Token Factory API - a way to issue tokens for ID-based travelling
Background
The project for Sydlänen/Lynx will launch a solution for ID-based travelling and needed therefore a secure way to issue tokens to travel documents, in this case travel cards where in this case Areff is the provider.
For this project Kirei was responsible to bring up a solution with the Token Factory API as the result which is one possible way of doing this.
Purpose
To highlight one way of issuing tokens to travel documents to enable ID-based travelling.
Related documentation
MTS 7 - Travel card application
Token API - ID-based travelling
Definitions
Concept | Definition |
---|---|
Personalization | Personalization is the operation that transforms a generic smart card (or other type of bearer) into an individually specific card that can be used for one or more applications. |
Provisioning | Is the operation that feeds the chip of a Travel Document with a service of some kind. |
PICC | Abbrevation for "Proximity Integrated Circuit Card". A "contactless" smart card which can be read without inserting it into a reader device. Even if part of the definition of PICC is “card” the travel document can be of other form than a card such as watch, dongle or other. |
Travel document | Definition from BoB Token API: An object (plastic card, wearable, app in mobile phone etc.) that carries a physical or emulated PICC (Proximity Integrated Circuit Card) in which a Travel Card Application is run which consists of a so called Travel Document also referred to as MTB (Mobile Ticket Bundle) is in its total the physical bearer for which the validity to travel is formed. When the concept Travel Document is used it is the above distinction that is referred to. |
Sequence diagram
Sequence steps
- A Travel Document with an empty PICC (proximity integrated circuit card) is exposed to the personalization/provisioning device.
- A request with POST/token towards the Token factory API by the token issuer is made to create a new token container with a unique serial number.
- The token container with serial number is sent to the personalization/provisioning device.
- The personalization/provisioning device creates the BoB application ("Travel Card Application" according to MTS7) on the exposed Travel Document.
- The personalization/provisioning device requests the Travel card application (on the Travel Document) to generate a token (public/private key).
- The personalization/provisioning device requests the Travel card application (on the Travel Document) to get the token public key.
- The token public key is sent to the personalization device.
- The personalization/provisioning device sends request by PUT/token/{serial}/public key for registration of the generated token public key on the token issuer side.

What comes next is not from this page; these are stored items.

import Summits.Ventures.Crystal3D.Theorems.StickyWulffConstantPolycrystalWulffBoundTwoClassBallCut

/-!
# `PolycrystalWulffBound`, line `PolyDensity`: the CUT ROWS of the «top two classes + dust» LP —
# inradius bound per grain, ball cut on one class, TWO-BODY ball cut on two classes, isoperimetry of
# their union — in INTRINSIC form (crux `stmt-Ventures-19482`; lane poly-p2, gen 24)

Route `StickyWulffConstant` of the venture `Summits/Ventures/Crystal3D`, second prover lane.  For a
polyhedral crux texture (grains of finite perimeter and volume, pairwise disjoint — no wall law and no
twin-freeness is used here) and two grains `f₁, f₂` of different lattices (classes
`C₁ = {f | A f Λ = A f₁ Λ}`, `C₂`, rest `R = (C₁ ∪ C₂)ᶜ`), writing `Fr f` for the free energy summand of
the crux energy, `Y f = per_{B̄(0,1)} − Σ_g ι_{B̄(0,1)}` for the exterior unit-ball area of a grain and
`w f g = ι_{B̄(0,1)}(G f, G g)` (`f ≠ g`) for the unit-ball interfaces — all INTRINSIC (no existential
packaging, so that rows proved in different files combine):

* INRADIUS   `0 ≤ Y f` and `√3·Y f ≤ Fr f` for every grain (`B̄(0,√3) ⊆ W`);  `0 ≤ w f g`;
* BALL CUT   `3·(π(24√3−32))^{1/3}·Vol^{2/3} ≤ Σ_{C₁} Fr + 2·Σ_{C₁ᶜ} Y` (body `W₁ ∩ B̄(0,2)`, as in
  `…TwoClassBallCut`);
* TWO-BODY BALL CUT (new)  `3·26.61^{1/3}·Vol^{2/3} ≤ Σ_{C₁} Fr + Σ_{C₂} Fr + 2·Σ_R Y`: the symmetric
  convex body `L = W₁ ∩ W₂ ∩ B̄(0,2)` has `h_L ≤ h_{W₁}`, `h_L ≤ h_{W₂}`, `h_L ≤ 2`, and
  `|L| ≥ 2π(24√3−32) − 32π/3 ≥ 26.61` (inclusion–exclusion of the two masses inside `B̄(0,2)`,
  `volume_cruxWulffBody_inter_inter_closedBall_ge` below — the ball is KEPT, unlike `…WulffOverlapCap`);
* ISOPERIMETRY of `C₁ ∪ C₂`  `3(4π/3)^{1/3}·|⋃_{C₁∪C₂} G|^{2/3} ≤ Σ_{C₁∪C₂} Y + Σ_{f ∈ C₁∪C₂} Σ_{g ∈ R} w f g`.

Companion `…TopTwoWulffRows` (per-class Wulff rows, dust, charged walls); consumer
`…RungTwinFreeAllClassesOne`.  WHAT THIS IS NOT: a rung; the crux is not claimed.
-/

noncomputable section

open scoped BigOperators InnerProductSpace ENNReal
open MeasureTheory Filter

namespace Summit.Ventures.Crystal3D.Cruxes.PolycrystalWulffBound.PolyDensity

open Summit.Ventures.Crystal3D.Theorems
open Summit.Ventures.Crystal3D.Cruxes.TextureLiminf.TexShadow (per polytope E3 facetArea supportFn)
open Literature.MathematicalPhysics.StatisticalMechanics (perimeter fccStacking)

/-- **Two fcc Wulff bodies share `≥ 26.61` of volume INSIDE `B̄(0,2)`**: for every pair of frames,
`26.61 ≤ |W(A) ∩ W(B) ∩ B̄(0,2)|` (each body has mass `≥ π(24√3 − 32)` in the ball of volume `32π/3`). -/
theorem volume_cruxWulffBody_inter_inter_closedBall_ge (A B : E3 ≃ₗᵢ[ℝ] E3) :
    (26.61 : ℝ) ≤ (volume
      ({y : E3 | ∀ ν : E3, ⟪y, ν⟫_ℝ ≤ Real.sqrt 2 / 4 *
          ∑ᶠ w ∈ {w | w ∈ fccStacking 1 (Real.sqrt (2 / 3)) ∧ ‖w‖ = 1}, |⟪w, A.symm ν⟫_ℝ|} ∩
       {y : E3 | ∀ ν : E3, ⟪y, ν⟫_ℝ ≤ Real.sqrt 2 / 4 *
          ∑ᶠ w ∈ {w | w ∈ fccStacking 1 (Real.sqrt (2 / 3)) ∧ ‖w‖ = 1}, |⟪w, B.symm ν⟫_ℝ|} ∩
       Metric.closedBall (0 : E3) 2)).toReal := by
  set W₁ : Set E3 := {y : E3 | ∀ ν : E3, ⟪y, ν⟫_ℝ ≤ Real.sqrt 2 / 4 *
      ∑ᶠ w ∈ {w | w ∈ fccStacking 1 (Real.sqrt (2 / 3)) ∧ ‖w‖ = 1}, |⟪w, A.symm ν⟫_ℝ|} with hW₁
  set W₂ : Set E3 := {y : E3 | ∀ ν : E3, ⟪y, ν⟫_ℝ ≤ Real.sqrt 2 / 4 *
      ∑ᶠ w ∈ {w | w ∈ fccStacking 1 (Real.sqrt (2 / 3)) ∧ ‖w‖ = 1}, |⟪w, B.symm ν⟫_ℝ|} with hW₂
  set Bl : Set E3 := Metric.closedBall (0 : E3) 2 with hBl
  have hK₁ : ENNReal.ofReal (Real.pi * (24 * Real.sqrt 3 - 32)) ≤ volume (W₁ ∩ Bl) :=
    volume_cruxWulffBody_inter_closedBall_two_ge A
  have hK₂ : ENNReal.ofReal (Real.pi * (24 * Real.sqrt 3 - 32)) ≤ volume (W₂ ∩ Bl) :=
    volume_cruxWulffBody_inter_closedBall_two_ge B
  have hBvol : volume Bl = ENNReal.ofReal (4 / 3 * Real.pi * 2 ^ 3) :=
    volume_closedBall_zero_E3 (by norm_num)
  have hmeas₂ : MeasurableSet (W₂ ∩ Bl) :=
    (isCompact_cruxWulffBody B).measurableSet.inter Metric.isClosed_closedBall.measurableSet
  have hIE : volume (W₁ ∩ Bl ∪ W₂ ∩ Bl) + volume (W₁ ∩ Bl ∩ (W₂ ∩ Bl)) =
      volume (W₁ ∩ Bl) + volume (W₂ ∩ Bl) := measure_union_add_inter _ hmeas₂
  have hU : volume (W₁ ∩ Bl ∪ W₂ ∩ Bl) ≤ ENNReal.ofReal (4 / 3 * Real.pi * 2 ^ 3) := by
    rw [← hBvol]
    exact measure_mono (Set.union_subset Set.inter_subset_right Set.inter_subset_right)
  have hsub : W₁ ∩ Bl ∩ (W₂ ∩ Bl) ⊆ W₁ ∩ W₂ ∩ Bl := fun y hy => ⟨⟨hy.1.1, hy.2.1⟩, hy.1.2⟩
  have ha0 : 0 ≤ Real.pi * (24 * Real.sqrt 3 - 32) := by
    have h3 := sqrt_three_lower_fine
    exact mul_nonneg Real.pi_pos.le (by linarith)
  have hb0 : (0 : ℝ) ≤ 4 / 3 * Real.pi * 2 ^ 3 := by positivity
  have hlow : ENNReal.ofReal (2 * (Real.pi * (24 * Real.sqrt 3 - 32)) - 4 / 3 * Real.pi * 2 ^ 3) ≤
      volume (W₁ ∩ W₂ ∩ Bl) := by
    refine le_trans ?_ (measure_mono hsub)
    rw [ENNReal.ofReal_sub _ hb0]
    refine tsub_le_iff_right.2 ?_
    have h2a : ENNReal.ofReal (2 * (Real.pi * (24 * Real.sqrt 3 - 32))) ≤
        volume (W₁ ∩ Bl) + volume (W₂ ∩ Bl) := by
      rw [two_mul, ENNReal.ofReal_add ha0 ha0]
      exact add_le_add hK₁ hK₂
    calc ENNReal.ofReal (2 * (Real.pi * (24 * Real.sqrt 3 - 32)))
        ≤ volume (W₁ ∩ Bl) + volume (W₂ ∩ Bl) := h2a
      _ = volume (W₁ ∩ Bl ∪ W₂ ∩ Bl) + volume (W₁ ∩ Bl ∩ (W₂ ∩ Bl)) := hIE.symm
      _ ≤ ENNReal.ofReal (4 / 3 * Real.pi * 2 ^ 3) + volume (W₁ ∩ Bl ∩ (W₂ ∩ Bl)) := by
          gcongr
      _ = volume (W₁ ∩ Bl ∩ (W₂ ∩ Bl)) + ENNReal.ofReal (4 / 3 * Real.pi * 2 ^ 3) := add_comm _ _
  have hfin : volume (W₁ ∩ W₂ ∩ Bl) ≠ ⊤ :=
    (lt_of_le_of_lt (measure_mono (Set.inter_subset_left.trans Set.inter_subset_left))
      (isCompact_cruxWulffBody A).measure_lt_top).ne
  have hreal := (ENNReal.ofReal_le_iff_le_toReal hfin).1 hlow
  exact le_trans capOverlap_const_ge hreal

- Response of registration from token issuer is sent back to the personalization/provisioning device.
- The personalization/provisioning device sends request by GET/token/{serial}/mtb to fetch a signed MTB for the generated token from token issuer.
- A signed MTB is sent back to the personalization/provisioning device.
- The signed MTB is written on the exposed Travel document.
The travel document is now prepared with the MTB and BoB application to be able to tie tickets for travel to, see sequence for TokenAPI.